In [1]:
# project: p10
# submitter: ashik
# partner: None
# hours: 6

In [2]:
import os
import csv
import json

from collections import namedtuple
from json import JSONDecodeError


In [3]:
# Q1: What are the names of the files present in the data directory?

def list_files_in(pathname):
    """
    Given a (relative) path called pathname, return a list of files at this path. 
    Make sure to exclude files that start with a "." from your list, 
    and that your list of files is sorted alphabetically before you return it.
    """
    
    files_list = os.listdir("./" + pathname)
    
    files_list.sort()
    
    files_list = [file for file in files_list if file[0] != "."]
    
    return files_list

list_files_in("data")


['channel_ids1.json',
 'channel_ids2.json',
 'channel_ids3.json',
 'channel_ids4.json',
 'channel_ids5.json',
 'comment_data1.csv',
 'comment_data2.csv',
 'comment_data3.csv',
 'comment_data4.csv',
 'comment_data5.csv',
 'video_data.csv',
 'video_ids.json']

In [4]:
# Q2: What are the paths of all the files in the data directory?

def list_paths_in(pathname):
    """
    Gets a list of files in pathname directory and generates relative paths to all the files,
    using os.path.join function.
    Returns a list of relative paths to each file inside pathname directory.
    """
    files = list_files_in(pathname)
    
    specific_file_path = [os.path.join(pathname, file) for file in files]

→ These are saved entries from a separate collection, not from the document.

open scoped Classical in
/-- **Lemma 3.2 summed over all `D ∈ 𝒯r` with `N(D) ≤ B`** (from `HeathBrown2001_typeI_A_holds` through
`exists_typeI_dyadic`, plus the term `D = (1)`, `|#𝒜^(K) − X_𝒜| ≪ X log X`): there are `k`, `C ≥ 0` such
that for `X ≥ 3`, `η` in the range (2.1) and `1 ≤ B ≤ X³`,
`∑_{N(D) ≤ B, D ∈ 𝒯r} |#𝒜^(K)_D − X_𝒜ρ₂(D)/N(D)| ≤ C (X(1 + log X) + (B + X√B + X^{3/2})(log X)^{k+1})`.
[cite: HeathBrownActa2001, Lemma 3.2] -/
theorem exists_typeI_squarefree_sum_le :
    ∃ (k : ℕ) (C : ℝ), 0 ≤ C ∧ ∀ X η B : ℝ, 3 ≤ X →
      Real.exp (-Real.log X ^ (1 / 3 : ℝ)) ≤ η → η ≤ 1 → 1 ≤ B → B ≤ X ^ 3 →
      ∑ D ∈ (idealsLE ⌊B⌋₊).filter (fun D => Squarefree (Ideal.absNorm D)),
          |(countA X η D : ℝ) - sizeA X η * rho₂ D / Ideal.absNorm D| ≤
        C * (X * (1 + Real.log X) + (B + X * Real.sqrt B + X ^ (3 / 2 : ℝ)) * Real.log X ^ (k + 1)) := by
  obtain ⟨k, C₂, hC₂, h₂⟩ := exists_typeI_dyadic HeathBrown2001_typeI_A_holds
  obtain ⟨C₁, hC₁, h₁⟩ := exists_abs_countA_one_sub_sizeA_le
  refine ⟨k, max C₁ C₂, le_max_of_le_left hC₁.le, fun X η B hX hηlo hη1 hB1 hBX => ?_⟩
  have hη0 : 0 ≤ η := le_trans (Real.exp_pos _).le hηlo
  have hX2 : 2 ≤ X := by linarith
  set S := (idealsLE ⌊B⌋₊).filter (fun D => Squarefree (Ideal.absNorm D)) with hS
  set f : Ideal (𝓞 K) → ℝ := fun D => |(countA X η D : ℝ) - sizeA X η * rho₂ D / Ideal.absNorm D| with hf
  rw [← Finset.sum_filter_add_sum_filter_not S (fun D => 2 ≤ Ideal.absNorm D)]
  -- the part `N(D) ≥ 2`
  have hbig : ∑ D ∈ S.filter (fun D => 2 ≤ Ideal.absNorm D), f D ≤
      C₂ * (B + X * Real.sqrt B + X ^ (3 / 2 : ℝ)) * Real.log X ^ (k + 1) := by
    have hset : S.filter (fun D => 2 ≤ Ideal.absNorm D) =
        (idealsLE ⌊B⌋₊).filter (fun R => 2 ≤ Ideal.absNorm R ∧ Squarefree (Ideal.absNorm R)) := by
      rw [hS, Finset.filter_filter]
      exact Finset.filter_congr fun D _ => and_comm
    rw [hset]
    exact h₂ X η B hX hηlo hη1 hB1 hBX
  -- the part `N(D) < 2`, i.e. `D = (1)`
  have hsmall : ∑ D ∈ S.filter (fun D => ¬2 ≤ Ideal.absNorm D), f D ≤ C₁ * X * (1 + Real.log X) := by
    have hsub : S.filter (fun D => ¬2 ≤ Ideal.absNorm D) ⊆ {⊤} := by
      intro D hD
      rw [mem_filter, hS, mem_filter] at hD
      rw [Finset.mem_singleton]
      have h0 : Ideal.absNorm D ≠ 0 := Squarefree.ne_zero hD.1.2
      have h1 : Ideal.absNorm D = 1 := by omega
      exact Ideal.absNorm_eq_one_iff.mp h1
    calc ∑ D ∈ S.filter (fun D => ¬2 ≤ Ideal.absNorm D), f D ≤ ∑ D ∈ ({⊤} : Finset (Ideal (𝓞 K))), f D :=
          Finset.sum_le_sum_of_subset_of_nonneg hsub fun D _ _ => abs_nonneg _
      _ = |(countA X η 1 : ℝ) - sizeA X η| := by
          rw [Finset.sum_singleton, hf]
          simp only
          rw [countA_top_sub_eq, countA, APairs_one]
      _ ≤ C₁ * X * (1 + Real.log X) := h₁ X η hX2 hη0 hη1
  have hlog : 0 ≤ Real.log X := Real.log_nonneg (by linarith)
  have hT1 : 0 ≤ X * (1 + Real.log X) := by nlinarith
  have hT2 : 0 ≤ (B + X * Real.sqrt B + X ^ (3 / 2 : ℝ)) * Real.log X ^ (k + 1) := by positivity
  calc ∑ D ∈ S.filter (fun D => 2 ≤ Ideal.absNorm D), f D +
        ∑ D ∈ S.filter (fun D => ¬2 ≤ Ideal.absNorm D), f D
      ≤ C₂ * (B + X * Real.sqrt B + X ^ (3 / 2 : ℝ)) * Real.log X ^ (k + 1) + C₁ * X * (1 + Real.log X) :=
        add_le_add hbig hsmall
    _ ≤ max C₁ C₂ * ((B + X * Real.sqrt B + X ^ (3 / 2 : ℝ)) * Real.log X ^ (k + 1)) +
        max C₁ C₂ * (X * (1 + Real.log X)) := by
        rw [mul_assoc, mul_assoc]
        exact add_le_add (mul_le_mul_of_nonneg_right (le_max_right _ _) hT2)
          (mul_le_mul_of_nonneg_right (le_max_left _ _) hT1)
    _ = max C₁ C₂ * (X * (1 + Real.log X) + (B + X * Real.sqrt B + X ^ (3 / 2 : ℝ)) * Real.log X ^ (k + 1)) := by
        ring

    return specific_file_path

data_paths_list = list_paths_in("data")

data_paths_list


['data/channel_ids1.json',
 'data/channel_ids2.json',
 'data/channel_ids3.json',
 'data/channel_ids4.json',
 'data/channel_ids5.json',
 'data/comment_data1.csv',
 'data/comment_data2.csv',
 'data/comment_data3.csv',
 'data/comment_data4.csv',
 'data/comment_data5.csv',
 'data/video_data.csv',
 'data/video_ids.json']

In [5]:
# Q3: What are the paths of all the files whose name contains comment_data in our data directory?

comment_paths = [path for path in data_paths_list if "comment_data" in path]

comment_paths


['data/comment_data1.csv',
 'data/comment_data2.csv',
 'data/comment_data3.csv',
 'data/comment_data4.csv',
 'data/comment_data5.csv']

In [6]:
# Q4: What are the paths of all the files whose name contains channel_ids in our data directory?

channel_paths = [path for path in data_paths_list if "channel_ids" in path]

channel_paths


['data/channel_ids1.json',
 'data/channel_ids2.json',
 'data/channel_ids3.json',
 'data/channel_ids4.json',
 'data/channel_ids5.json']

In [7]:
# Using the read_json function from lab10

def read_json(path):
    with open(path, encoding="utf-8") as f:
        return json.load(f)


In [8]:
# Using the get_mapping function from lab10

def get_mapping(pathname):
    """
    Given a path called pathname, load the json data at the path and return the loaded json data.
    If a json.JSONDecodeError is thrown, an empty dictionary is returned.
    """
    try:
        mapped_data = read_json(pathname) 
        
    except JSONDecodeError:
        mapped_data = {}

    return mapped_data


In [9]:
# Q5: What is the name of the channel with the ID UCNye-wNBqNL5ZzHSJj3l8Bg?

mapping = get_mapping(os.path.join("data", "channel_ids1.json"))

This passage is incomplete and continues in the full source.